TORONTO – B’nai Brith Canada is calling on the producers of a Canadian medical drama series to apologize and take action for inaccurate and offensive stereotypes against Hasidic Jews in a widely-distributed episode of their show.

In Episode 8, Season 1 of Nurses, produced by Toronto’s ICF Films, Entertainment One and Corus Entertainment, a young Hasidic man and basketball player named Israel suffers a serious leg injury. He is told by hospital staff that a bone graft from a corpse is his only hope for recovery, at which point he refuses. The character’s father then objects to the prospect of receiving a graft from “goyim,” non-Jews, a woman or an Arab.

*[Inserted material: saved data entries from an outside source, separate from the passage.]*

/-! ### §0. Two elementary lemmas (as in `HardCoreBosonBECPhaseNoGap.lean`, where they are private) -/

/-- A nonzero vector has a real multiple of unit norm. [folklore] -/
private theorem exists_real_smul_unit {m : Type*} [Fintype m] {v : m → ℂ} (hv : v ≠ 0) :
    ∃ c : ℝ, star ((c : ℂ) • v) ⬝ᵥ ((c : ℂ) • v) = 1 := by
  set r : ℝ := ‖(toLp 2 v : EuclideanSpace ℂ m)‖ ^ 2 with hr
  have hvv : star v ⬝ᵥ v = (r : ℂ) := by rw [star_dotProduct_self_eq_norm_sq, hr, Complex.ofReal_pow]
  have hr0 : 0 < r := by
    have : (toLp 2 v : EuclideanSpace ℂ m) ≠ 0 := fun h => hv (by simpa using congrArg ofLp h)
    positivity
  refine ⟨(Real.sqrt r)⁻¹, ?_⟩
  have h1 : (Real.sqrt r)⁻¹ * (Real.sqrt r)⁻¹ * r = 1 := by
    rw [← mul_inv, Real.mul_self_sqrt hr0.le, inv_mul_cancel₀ hr0.ne']
  rw [star_smul, smul_dotProduct, dotProduct_smul, hvv, Complex.star_def, Complex.conj_ofReal, smul_eq_mul,
    smul_eq_mul, ← mul_assoc, ← Complex.ofReal_mul, ← Complex.ofReal_mul, h1, Complex.ofReal_one]

/-- `E_GS(A) ≤ min_K Re⟨ψ,Aψ⟩` for a nonempty subspace `K` (variational principle). [cite: Tasaki2020, §2.1 (2.1.6)] -/
private theorem groundEnergy_le_minEnergyOn {ι : Type*} [Fintype ι] [DecidableEq ι] {A : Matrix ι ι ℂ}
    (hA : A.IsHermitian) {K : Submodule ℂ (ι → ℂ)} (hK : K ≠ ⊥) : A.groundEnergy ≤ A.minEnergyOn K := by
  obtain ⟨v, hvK, hv0⟩ := Submodule.exists_mem_ne_zero_of_ne_bot hK
  obtain ⟨c, hc⟩ := exists_real_smul_unit hv0
  unfold Matrix.minEnergyOn
  refine le_csInf ⟨_, (c : ℂ) • v, K.smul_mem _ hvK, hc, rfl⟩ ?_
  rintro E ⟨ψ, -, hψ1, rfl⟩
  exact Matrix.groundEnergy_le_rayleigh_holds hA ψ hψ1

/-- `|Λ_k| = |(ℤ/2kℤ)²| = (2k)²`. [folklore] -/
private theorem card_two (k : ℕ) [NeZero (2 * k)] :
    (Fintype.card (TorusSite 2 (2 * k)) : ℝ) = ((2 * k : ℕ) : ℝ) ^ 2 := by
  rw [Literature.Probability.LatticeModels.card_torusSite 2 (2 * k), Nat.cast_pow]

/-! ### §1. The two-dimensional ground-state condensate floor in the consumable form -/

/-- **The two-dimensional ground-state condensate floor** (tree `hardCoreLatticeGas_groundState_lro_ge_two`, here with
`|Λ|² = ((2k)²)²` spelled as `(Fintype.card Λ)²` and the constant as a factor): for `0 ≤ λ ≤ 1/40` there is `k₀` such
that on every even torus `(ℤ/2kℤ)²`, `k ≥ k₀`, every normalised ground vector `Φ` of `hardCoreLatticeGas 2 (2k) λ` has
`(1/500)|Λ|² ≤ Σ_{x,y}Re⟨Φ,(S¹_xS¹_y + S²_xS²_y)Φ⟩` ("Since there is BEC, `⟨(S⁻_tot)(S⁺_tot)⟩ ≥ c'|Λ|²`").
[cite: AizenmanEtAl2004, §2 ("For d = 2 this is true only in the ground state"), §4 ("Since there is BEC")]
[cite: KLS1988PRL, eqs. (5)–(8)] -/
theorem hardCoreLatticeGas_two_groundState_condensate_floor {lam : ℝ} (hlam : 0 ≤ lam) (hlam' : lam ≤ 1 / 40) :
    ∃ k₀ : ℕ, ∀ k : ℕ, k₀ ≤ k → ∀ [NeZero (2 * k)],
      ∀ Φ : TensorIndex (TorusSite 2 (2 * k)) 2 → ℂ, Φ ∈ (hardCoreLatticeGas 2 (2 * k) lam).groundSpace →
        star Φ ⬝ᵥ Φ = 1 →
        (1 / 500 : ℝ) * (Fintype.card (TorusSite 2 (2 * k)) : ℝ) ^ 2 ≤
          ∑ x : TorusSite 2 (2 * k), ∑ y : TorusSite 2 (2 * k),
            (star Φ ⬝ᵥ ((siteSpin 1 x 0 * siteSpin 1 y 0 + siteSpin 1 x 1 * siteSpin 1 y 1) *ᵥ Φ)).re := by
  obtain ⟨k₀, hk₀⟩ := hardCoreLatticeGas_groundState_lro_ge_two hlam hlam'
  refine ⟨k₀, fun k hk _ Φ hΦ hΦ1 => ?_⟩
  have h := hk₀ k hk Φ hΦ hΦ1
  rw [card_two]
  linarith

/-! ### §2. (nogap) in the two-dimensional ground state -/

/-- **ALSSY (nogap) ON `ℤ²`: in the two-dimensional ground-state BEC phase there is no gap for adding particles beyond
half filling.**  For `0 ≤ λ ≤ 1/40` and every `m ≥ 1` there are a constant `c_m` (here
`2^m m²((m-1)(4+|λ|) + 16+2|λ|)·500^m`, independent of `Λ`) and `k₀` such that on every even torus `Λ = (ℤ/2kℤ)²`,
`k ≥ k₀`, the lowest energy `E_m` of the hard-core lattice gas with `|Λ|/2 + m` particles (sector `S³_tot = m`,
nonempty) satisfies `E_m - E_0 ≤ c_m/|Λ|` — so the Mott-gap inequality (eq:gap) `E_{-m} + E_m - 2E_0 ≥ c|m|` fails for
every finite `m`. [cite: AizenmanEtAl2004, §4 eq. (nogap), §2] [cite: LSSY2005, Ch. 11 (11.28)] -/
theorem hardCoreLatticeGas_two_noGap {lam : ℝ} (hlam : 0 ≤ lam) (hlam' : lam ≤ 1 / 40) {m : ℕ} (hm : 1 ≤ m) :
    ∃ c : ℝ, ∃ k₀ : ℕ, ∀ k : ℕ, k₀ ≤ k → ∀ [NeZero (2 * k)],
      spinZSector (Λ := TorusSite 2 (2 * k)) 1 (m : ℝ) ≠ ⊥ ∧
        lowestEnergyInSector 1 (hardCoreLatticeGas 2 (2 * k) lam) m -
            (hardCoreLatticeGas 2 (2 * k) lam).groundEnergy ≤
          c / Fintype.card (TorusSite 2 (2 * k)) := by
  obtain ⟨k₀, hk₀⟩ := hardCoreLatticeGas_two_groundState_condensate_floor hlam hlam'
  set q : ℝ := 1 / 500 with hq
  have hq0 : 0 < q := by norm_num
  obtain ⟨M, hM⟩ := exists_nat_gt (2 * (((m : ℝ) - 1) * m) / q)
  refine ⟨(2 : ℝ) ^ m * (m : ℝ) ^ 2 * (((m : ℝ) - 1) * (2 * (2 : ℕ) + |lam|) + (8 * (2 : ℕ) + 2 * |lam|)) / q ^ m,
    max k₀ (max M 2), fun k hk _ => ?_⟩
  have hk₀k : k₀ ≤ k := le_trans (le_max_left _ _) hk
  have hMk : M ≤ k := le_trans (le_max_left _ _) (le_trans (le_max_right _ _) hk)
  have hk2 : 2 ≤ k := le_trans (le_max_right _ _) (le_trans (le_max_right _ _) hk)
  have hLe : Even (2 * k) := even_two_mul k
  have h3 : 3 ≤ 2 * k := by omega
  -- a unit ground-state vector and its condensate floor
  obtain ⟨ψ, hψ0, hψ, -⟩ :=
    HardCoreBoson.exists_groundState_totalSpin_eq_zero (d := 2) (L := 2 * k) two_pos hLe lam
  obtain ⟨c, hc⟩ := exists_real_smul_unit hψ0
  have hΦ : (c : ℂ) • ψ ∈ (hardCoreLatticeGas 2 (2 * k) lam).groundSpace := Submodule.smul_mem _ _ hψ
  have hlro := hk₀ k hk₀k ((c : ℂ) • ψ) hΦ hc
  -- the size condition `2(m-1)m ≤ q|Λ|²`
  set N : ℝ := ((Fintype.card (TorusSite 2 (2 * k)) : ℕ) : ℝ) with hN
  have hN1 : 1 ≤ N := by
    have : 1 ≤ Fintype.card (TorusSite 2 (2 * k)) := Fintype.card_pos
    rw [hN]; exact_mod_cast this
  have hNk : (k : ℝ) ≤ N := by
    rw [hN, card_two]
    push_cast
    have hk' : (2 : ℝ) ≤ k := by exact_mod_cast hk2
    nlinarith
  have hbig : 2 * (((m : ℝ) - 1) * m) ≤ q * N ^ 2 := by
    have h1 : 2 * (((m : ℝ) - 1) * m) / q < M := hM
    rw [div_lt_iff₀ hq0] at h1
    have h2 : (M : ℝ) ≤ N := le_trans (by exact_mod_cast hMk) hNk
    have h3 : (M : ℝ) * q ≤ N * q := mul_le_mul_of_nonneg_right h2 hq0.le
    have h4 : 0 ≤ q * N * (N - 1) := mul_nonneg (mul_nonneg hq0.le (by linarith)) (by linarith)
    nlinarith
  obtain ⟨hne, hE⟩ := hardCoreLatticeGas_lowestEnergyInSector_sub_groundEnergy_le (2 * k) two_pos hLe h3 lam hΦ hc
    hq0 hlro hm hbig
  refine ⟨hne, hE.trans (le_of_eq ?_)⟩
  rw [div_div, Nat.cast_ofNat]

/-! ### §3. (nocusp) and the failure of (eq:gap) at macroscopic particle numbers, `d = 2` -/

/-- **ALSSY (nocusp) ON `ℤ²`** (finite-volume grand-canonical and canonical forms): for `0 ≤ λ ≤ 1/40` there are `c > 0`
(here `c = q²/(2(4 + |λ|/2 + ½))`, `q = 1/500`) and `k₀` such that on every even torus `Λ = (ℤ/2kℤ)²`, `k ≥ k₀`, and for
every `|μ| ≤ 1`: `E_GS(H - μS³_tot) ≤ E₀(1 - |Λ|⁻¹) + λ/2 - cμ²|Λ|` ("we obtain as an upper bound for the ground state
energy of `H - μS³_tot` `E_0(1-|Λ|^{-1}) + ½λ - cμ²|Λ|` … with `c > 0` in the case of BEC"), and (Legendre transform)
some particle-number sector `M` has `E_M - μM ≤ E₀(1 - |Λ|⁻¹) + λ/2 - cμ²|Λ|`.
[cite: AizenmanEtAl2004, §4 (nocusp), §2] [cite: LSSY2005, Ch. 11 (11.30)] -/
theorem hardCoreLatticeGas_two_noCusp {lam : ℝ} (hlam : 0 ≤ lam) (hlam' : lam ≤ 1 / 40) :
    ∃ c : ℝ, 0 < c ∧ ∃ k₀ : ℕ, ∀ k : ℕ, k₀ ≤ k → ∀ [NeZero (2 * k)], ∀ μ : ℝ, |μ| ≤ 1 →
      (hardCoreLatticeGas 2 (2 * k) lam - (μ : ℂ) • totalSpin 1 2).groundEnergy ≤
          (hardCoreLatticeGas 2 (2 * k) lam).groundEnergy -
            (hardCoreLatticeGas 2 (2 * k) lam).groundEnergy / Fintype.card (TorusSite 2 (2 * k)) + lam / 2 -
              c * μ ^ 2 * Fintype.card (TorusSite 2 (2 * k)) ∧
        ∃ M : ℝ, spinZSector (Λ := TorusSite 2 (2 * k)) 1 M ≠ ⊥ ∧
          lowestEnergyInSector 1 (hardCoreLatticeGas 2 (2 * k) lam) M - μ * M ≤
            (hardCoreLatticeGas 2 (2 * k) lam).groundEnergy -
              (hardCoreLatticeGas 2 (2 * k) lam).groundEnergy / Fintype.card (TorusSite 2 (2 * k)) + lam / 2 -
                c * μ ^ 2 * Fintype.card (TorusSite 2 (2 * k)) := by
  obtain ⟨k₀, hk₀⟩ := hardCoreLatticeGas_two_groundState_condensate_floor hlam hlam'
  set q : ℝ := 1 / 500 with hq
  have hq0 : 0 < q := by norm_num
  set κ₁ : ℝ := 2 * (2 : ℕ) + |lam| / 2 + 1 / 2 with hκ₁
  have hκ₁0 : 0 < κ₁ := by positivity
  refine ⟨q ^ 2 / (2 * κ₁), by positivity, max k₀ 2, fun k hk _ μ hμ => ?_⟩
  have hk₀k : k₀ ≤ k := le_trans (le_max_left _ _) hk
  have hk2 : 2 ≤ k := le_trans (le_max_right _ _) hk
  have hLe : Even (2 * k) := even_two_mul k
  have h3 : 3 ≤ 2 * k := by omega
  obtain ⟨ψ, hψ0, hψ, -⟩ :=
    HardCoreBoson.exists_groundState_totalSpin_eq_zero (d := 2) (L := 2 * k) two_pos hLe lam
  obtain ⟨c, hc⟩ := exists_real_smul_unit hψ0
  have hΦ : (c : ℂ) • ψ ∈ (hardCoreLatticeGas 2 (2 * k) lam).groundSpace := Submodule.smul_mem _ _ hψ
  have hlro := hk₀ k hk₀k ((c : ℂ) • ψ) hΦ hc
  have hκ : 0 < 2 * (2 * ((2 : ℕ) : ℝ) + |lam| / 2 + |μ| / 2) := by positivity
  have hcoef : q ^ 2 / (2 * κ₁) * μ ^ 2 * Fintype.card (TorusSite 2 (2 * k)) ≤
      q ^ 2 / (2 * (2 * ((2 : ℕ) : ℝ) + |lam| / 2 + |μ| / 2)) * μ ^ 2 * Fintype.card (TorusSite 2 (2 * k)) := by
    have h : q ^ 2 / (2 * κ₁) ≤ q ^ 2 / (2 * (2 * ((2 : ℕ) : ℝ) + |lam| / 2 + |μ| / 2)) :=
      div_le_div_of_nonneg_left (sq_nonneg q) hκ (by rw [hκ₁]; linarith)
    have := mul_le_mul_of_nonneg_right h (by positivity : (0 : ℝ) ≤ μ ^ 2 * Fintype.card (TorusSite 2 (2 * k)))
    nlinarith [this]
  have hGC := hardCoreLatticeGas_noCusp_grandCanonical (2 * k) two_pos hLe h3 lam μ hΦ hc hq0.le hlro
  obtain ⟨M, hM, hCan⟩ := hardCoreLatticeGas_noCusp_canonical (2 * k) two_pos hLe h3 lam μ hΦ hc hq0.le hlro
  exact ⟨by linarith, M, hM, by linarith⟩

TO SEE THE DISTURBING CLIP IN QUESTION, CLICK HERE

In actuality, when a Jew receives a graft or organ donation from the dead, under Jewish law, the fact that the donor may be a non-Jew, a woman, an Arab or even a fellow Jew is irrelevant. According to traditional Jewish law, saving a life takes precedence over all other considerations and religious commandments.

B’nai Brith’s view is that this inaccurate plot line perpetuates false and dangerous antisemitic stereotypes about Jews – Hasidic and Orthodox Jews in particular – hating women, Arabs or non-Jews in general. The organization has written to three companies responsible for producing the show, demanding an apology, a factual correction and the removal of the impugned episode until changes can be made.

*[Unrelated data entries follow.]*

open Literature.MathematicalPhysics.QuantumFieldTheory.Balaban1983to89
open Literature.MathematicalPhysics.QuantumFieldTheory.Balaban1983to89.T4Continuum (T4Family ULoop)
open Literature.MathematicalPhysics.QuantumFieldTheory.Balaban1983to89.T4OutputRate (Window NE9)
open Literature.MathematicalPhysics.QuantumFieldTheory.Balaban1983to89.TreeLengthTorus (TPt TDom tsys torusTreeLen)
open Literature.MathematicalPhysics.QuantumFieldTheory.Balaban1983to89.B12TreeDecay (K₀ kappa₀)
open Literature.MathematicalPhysics.QuantumFieldTheory.Balaban1983to89.B12Decay510 (delta1)
open Literature.MathematicalPhysics.QuantumFieldTheory.Balaban1983to89.B12Decay510Window (K₁)
open Literature.MathematicalPhysics.QuantumFieldTheory.Balaban1983to89.B12Decay510Torus (distCT nearT)
open Literature.MathematicalPhysics.QuantumFieldTheory.Balaban1983to89.B13Lemma3TorusData (TBond)
open Literature.MathematicalPhysics.QuantumFieldTheory.Balaban1983to89.B13Lemma3TorusTerms (terms weight)
open Literature.MathematicalPhysics.QuantumFieldTheory.Balaban1983to89.B13Lemma3TorusSocket (Lemma3Numerics)
open Literature.MathematicalPhysics.QuantumFieldTheory.Balaban1983to89.B13OlderTermsTableGerms (Pot cv ρ norm_ρ_le_of_admHist norm_ρ_sub_ρ_le
  norm_ρ_threePoint_le)
open Literature.MathematicalPhysics.QuantumFieldTheory.Balaban1983to89.Node00 (Stage13Params Stage13HParams U3Letters₁₁ MatA)
open Literature.MathematicalPhysics.QuantumFieldTheory.Balaban1983to89.Node00.Sect2 (domSys domCount CPair)
open Literature.MathematicalPhysics.QuantumFieldTheory.Balaban1983to89.Node00.W1
open Literature.MathematicalPhysics.QuantumFieldTheory.Balaban1983to89.Node00.LocalizedSum17 (ReadingMaps Localizes17OfRecord₁₃)
open Literature.MathematicalPhysics.QuantumFieldTheory.Balaban1983to89.Node00.U3OfKernels (histPrefix objectsOfRecord₁₃)
open Literature.MathematicalPhysics.QuantumFieldTheory.Balaban1983to89.Node00.U3KernelLetters (KernelStepRateOfRecord₁₃ PolLimitsExistOfRecord₁₃)
open YMDAG.UVSplit (N22At u3OfRecord₁₃ RateReading₁₃CoPH rateCarriersOfRecord₁₃CoPH)
open YMDAG.N22.AtKernels (n22At_u3OfRecord₁₃_objectsOfRecord₁₃_iff)
open YMDAG.N10 (activityReading_termData_of_termwise226 𝒱_tableGerms_reading)

open scoped Matrix.Norms.L2Operator

variable (F : T4Family) (N : ℕ) [NeZero N] {𝔸 : Type} [NormedRing 𝔸] [NormedAlgebra ℂ 𝔸]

Nurses has recently received more interest and scrutiny due to being broadcast by NBC in the United States.

“The disturbing stereotypes present in this episode of Nurses are deeply damaging to Jews, especially Orthodox practitioners,” said Michael Mostyn, Chief Executive Officer of B’nai Brith Canada. “We call on the producers to act responsibly and take accountability for this outrage.

“All of this could have been avoided if producers had thought to consult members of the Orthodox Jewish community before depicting them in this false and slanderous light.”

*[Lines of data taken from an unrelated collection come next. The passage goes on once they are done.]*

import Literature.AlgebraicGeometry.Motives.HodgeThetaSubalgebraGluedRealBlocks
import Literature.AlgebraicGeometry.HodgeTheory.MurtyTotallyRealMaximalSubfieldHodgeClasses
import Literature.AlgebraicGeometry.HodgeTheory.NoTypeIVTimesCMInvariance
import Literature.AlgebraicGeometry.HodgeTheory.NoTypeIVFactorProductsHodgeConjecture
import Literature.AlgebraicGeometry.HodgeTheory.HodgeEndomorphismsHOneOfRiemann
import Mathlib.NumberTheory.NumberField.InfinitePlace.TotallyRealComplex
import HarnessLib

/-!
# The Lie algebra of the Hodge group of a complex abelian variety whose endomorphism algebra contains a totally real self-commutant subfield of degree `dim A` is `⊕_{classes} 𝔰𝔩₂` glued along `End⁰(A) ⊗ ℂ` (V. K. Murty 1988 Thm. 2, `m = 1`; Hazama 1983 §3; Moonen–Zarhin 1999 (2.2) Type 2(1)) — the bridge to `Motives/HodgeThetaSubalgebraGluedRealBlocks`

Family `hodge`, layer `Literature/AlgebraicGeometry/HodgeTheory`. Research context: cell `pub-hodge-ring2`
(HONEST FRAMING: research route conditional on HC_CM; not a corollary; Q11.4-sentence-2 already refuted in
dim ≥ 3), Literature lane, programme R6 (V. Kumar Murty 1988 Thm. 2 in the case `m = 1`, fact-free). This file
is the GEOMETRIC BRIDGE from a Murty packet `IsMurtyTypeWith A K φ 1` (`MurtyTotallyRealMaximalSubfieldHodgeClasses`:
`K` a totally real number field, `φ : K →+* End⁰(A)` self-commutant, `dim A = [K:ℚ]`) to the hypotheses of the
abstract theorem `HodgeStructure.GluedBlocks.exists_glued_adapted_blockBasis`; it generalises the programme-R2
bridge `RealMultiplicationHodgeLieAlgebra` (`End⁰(A) = K`) to the case where `End⁰(A)` is LARGER than `K`
(type II minimal: `End⁰(A)` a totally indefinite quaternion algebra over a totally real field `F`, `K ⊃ F` a
maximal subfield; QM abelian surfaces, …). UNCONDITIONAL modulo the tree-light Betti hypotheses `hHD`, `hI`
(discharged by consumers with `exists_isReal_hodgeModel_holds`, `hodgePQ_independent_of_hodgeModel_holds`);
theorems and one definition of DATA (the joint eigenspaces); no named fact (D-0026); no step towards a summit
statement.

SETTING. `V = H¹(A(ℂ); ℚ)` with its weight-one Hodge structure `H = BettiUniverse.hodge _ _ 1`; `K` acts by
`y ↦ (φ y)^*` (`ComplexMultiplication.hOneAlgHom φ`); for an embedding `κ : K → ℂ` the JOINT EIGENSPACE
`V_κ = {x ∈ V_ℂ | (φ y)^*_ℂ x = κ(y) x ∀ y}` (`jointEigenspace φ κ`).

MAIN RESULTS (all proved).
* §1 (input, tree theorem `hasNoTypeIVFactor_of_isMurtyTypeWith` of `NoTypeIVFactorProductsHodgeConjecture`): a
  Murty packet forces `HasNoTypeIVFactor A` (the centre of `End⁰(A)` commutes with `φ(K)`, hence lies in the
  totally real `φ(K)`), whence no `ψ`-skew central Hodge endomorphism of `H¹`
  (`forall_central_skew_eq_zero_hodge_one_of_hasNoTypeIVFactor`, `NoTypeIVTimesCMInvariance`).
* §2 `isInternal_jointEigenspace` (`V_ℂ = ⊕_κ V_κ`), `finrank_jointEigenspace` (`dim V_κ = 2` when
  `dim A = [K:ℚ]`), `conj_mem_jointEigenspace` (`K` totally real ⟹ `V_κ` real),
  `mapsTo_jointEigenspace_of_forall_commute` (every rational operator commuting with `End_Hdg(H¹)` preserves the
  `V_κ`) — Hazama 1983 §3 «`H¹(A, ℂ) = V₁ ⊕ ⋯ ⊕ V_k`, `dim V_i = 2`»; Deligne LNM 900 §4.
* §3 `exists_eq_smul_of_mem_span_endAlg_of_mapsTo` — the SELF-COMMUTANT hypothesis read on `H¹`: an element of
  `End_Hdg(H¹) ⊗ ℂ` preserving every `V_κ` is a scalar on each `V_κ` (commutant descent
  `mem_span_baseChange_of_forall_commute`, Riemann `mem_endAlg_hodge_one_iff_exists_bettiRep`, faithfulness of the
  rational representation).
* §4 THE THEOREM `exists_glued_adapted_blockBasis_of_isMurtyTypeWith_one`: for `IsMurtyTypeWith A K φ 1`, any
  polarization `ψ` of `H¹` and any Hodge operator `Θ`, there are a class map `cls` on the embeddings `K → ℂ` and
  GLUED HODGE-ADAPTED bases `b'_κ = (b'_κ 0 ∈ H^{1,0}, b'_κ 1 ∈ H^{0,1})` of the `V_κ` such that for every
  bracket-closed rational `ψ`-skew `𝔤 ⊆ End_ℚ(H¹)` commuting with `End_Hdg(H¹)` with `Θ ∈ 𝔤_ℂ` — e.g. `Lie Hg(A)`
  (`hodgeLieC_eq_glued_sl2`: corollary §5) or the annihilator of a rational Hodge tensor — `𝔤_ℂ` is
  `⊕_{classes} 𝔰𝔩₂(ℂ)` acting diagonally on the blocks of each class: Hazama 1983 §3 (p. 306) «`𝔥 = 𝔰𝔩₂ × ⋯ × 𝔰𝔩₂`
  where the i-th component acts on `V_i ⊕ ⋯ ⊕ V_i` diagonally»; Moonen–Zarhin 1999 (2.2) Type 2(1)
  «`Hg = U_{D^opp}`, `V_ℂ = W ⊗ ℂ²`»; Murty 1988 Thm. 2 (`Hod(A) = L(A)`, case `m = 1`, p. 66: «a special case of
  [Hazama, Thm. 4.1]»).

## References

* [Murty1988] V. Kumar Murty, *The Hodge group of an abelian variety*, Proc. AMS 104 (1988) 61–68 (held
  `paper:doi-10-1090-s0002-9939-1988-0958044-1`), Thm. 2 (p. 67), p. 66. [cite: Murty1988, Thm. 2 (p. 67)]
* [Hazama1983] F. Hazama, Tôhoku Math. J. 35 (1983) 303–308 (held `paper:doi-10-2748-tmj-1178229056`), Thm. (1.1),
  Lemma (3.1), §3 pp. 305–306. [cite: Hazama1983, Thm. (1.1), Lemma (3.1) and §3 (pp. 305–306)]
* [MoonenZarhin1999LowDim] B. Moonen, Yu. Zarhin, Math. Ann. 315 (1999), §1, (2.2), §3 (3.1).
  [cite: MoonenZarhin1999LowDim, §1, (2.2) and §3 (3.1)]
* [Deligne1982HodgeCycles] P. Deligne, LNM 900 (1982), §4 p. 30; I §3 Prop. 3.4. [cite: Deligne1982HodgeCycles, §4 p. 30]
* [DeligneMilne1982Tannakian] P. Deligne, J. S. Milne, LNM 900 (1982), §6 Thm. 6.20 (Riemann). [cite: DeligneMilne1982Tannakian, §6 Thm. 6.20]
* [Shimura1998] G. Shimura, *Abelian Varieties with Complex Multiplication and Modular Functions* (1998), §5.1.
  [cite: Shimura1998, §5.1]
-/

noncomputable section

B’nai Brith’s Audit of Antisemitic Incidents for 2019, the latest year with full data, bore witness to 2,207 acts of violence, vandalism and harassment against Canadian Jews in 2019, the highest number on record and an 8% increase over 2018.

The past two years have also seen an unprecedented wave of attacks on Orthodox Jews, especially Hasidic Jews in the New York area.